[The records — start]
import Summits.HubbardSuperconductivity.HubbardSuperconductivity.Theorems.AnisotropyChordTransferFibre3FinX3Eval

/-!
# Route `AnisotropyChord` / H0 rotor rung: FIN per-`L` GM₃ (X5), `L = 33` — rows `N₁` / D / side-condition cell facts, part `p56`

Kernel facts (`decide +kernel`) for cert cells 132, 133 of the per-`L` grid of `L = 33`: `xbnCellAny2` (row `N₁` on XB2 point wedges recomputed in the kernel, exporting the literal brackets `nt ⊇ T⁺ − 3λ₂` and `tb ⊇ T⁺·D`), `xdCellAnyN0` (row D, reads `nt`), `sdCellAnyZN` (side condition, reads `nt`); evaluators `…FinX3Eval` / `…FinX5Eval`; constants from the compiled design probe (x3probe/x3plan, margins c ×0.985, b ×1.03, aD ×1.03); assembled in `…FinX5GM3ThirtyThree`.
Prover seat `hubbard-h0-rotor-p3` g8; helper for piece A = stmt-HubbardSuperconductivity-23918 of rung 19089 (`--supports`, helper class).
WHAT THIS IS NOT: nothing here proves superconductivity in the Hubbard model (rotor TARGET as worded stays FALSE, g15 verdict); kernel facts for the FIN certificate of ONE conditional reduction.  Tree imports only; zero data; standard axioms.
-/

set_option linter.dupNamespace false
set_option autoImplicit false

namespace Summit.HubbardSuperconductivity.HubbardSuperconductivity.Theorems.AnisotropyChord.Transfer.Fibre3

namespace FinXD

open FinXB FinCell Hole2

set_option maxHeartbeats 4000000 in
/-- row `N₁` of cell 132 of `L = 33` (`c = 57/100`), exporting `nt`, `tb`. [folklore] -/
theorem xn33_132 : xbnCellAny2 33 (49/50 : ℚ) 1246455239733649 1277616620726990 (57/100 : ℚ) ((26697544536128 : ℤ), (38175348851963 : ℤ)) ((3766040440459981 : ℤ), (3871048034310027 : ℤ)) = true := by decide +kernel

set_option maxHeartbeats 4000000 in
/-- row D of cell 132 of `L = 33` (`aD = 39/500`). [folklore] -/
theorem xd33_132 : xdCellAnyN0 33 (49/50 : ℚ) 1246455239733649 1277616620726990 (39/500 : ℚ) ((26697544536128 : ℤ), (38175348851963 : ℤ)) = true := by decide +kernel

set_option maxHeartbeats 4000000 in
/-- side condition of cell 132 of `L = 33` (`c, b = 121/100, aD`). [folklore] -/
theorem sd33_132 : sdCellAnyZN 33 (49/50 : ℚ) 100 1246455239733649 1277616620726990 ((57/100 : ℚ), (121 : ℕ), (39/500 : ℚ)) ((26697544536128 : ℤ), (38175348851963 : ℤ)) = true := by decide +kernel

set_option maxHeartbeats 4000000 in
/-- row `N₁` of cell 133 of `L = 33` (`c = 113/200`), exporting `nt`, `tb`. [folklore] -/
theorem xn33_133 : xbnCellAny2 33 (49/50 : ℚ) 1277616620726990 1309557036245166 (113/200 : ℚ) ((28554976952310 : ℤ), (40892804208709 : ℤ)) ((3861381445274258 : ℤ), (3969587306803229 : ℤ)) = true := by decide +kernel

set_option maxHeartbeats 4000000 in
/-- row D of cell 133 of `L = 33` (`aD = 39/500`). [folklore] -/
theorem xd33_133 : xdCellAnyN0 33 (49/50 : ℚ) 1277616620726990 1309557036245166 (39/500 : ℚ) ((28554976952310 : ℤ), (40892804208709 : ℤ)) = true := by decide +kernel

set_option maxHeartbeats 4000000 in
/-- side condition of cell 133 of `L = 33` (`c, b = 123/100, aD`). [folklore] -/
theorem sd33_133 : sdCellAnyZN 33 (49/50 : ℚ) 100 1277616620726990 1309557036245166 ((113/200 : ℚ), (123 : ℕ), (39/500 : ℚ)) ((28554976952310 : ℤ), (40892804208709 : ℤ)) = true := by decide +kernel

end FinXD

end Summit.HubbardSuperconductivity.HubbardSuperconductivity.Theorems.AnisotropyChord.Transfer.Fibre3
[The records — finish]
_Description of the task:_
Find the string "Theorems" in the entries above and return each line that holds it.

_Output:_
import Summits.HubbardSuperconductivity.HubbardSuperconductivity.Theorems.AnisotropyChordTransferFibre3FinX3Eval
namespace Summit.HubbardSuperconductivity.HubbardSuperconductivity.Theorems.AnisotropyChord.Transfer.Fibre3
end Summit.HubbardSuperconductivity.HubbardSuperconductivity.Theorems.AnisotropyChord.Transfer.Fibre3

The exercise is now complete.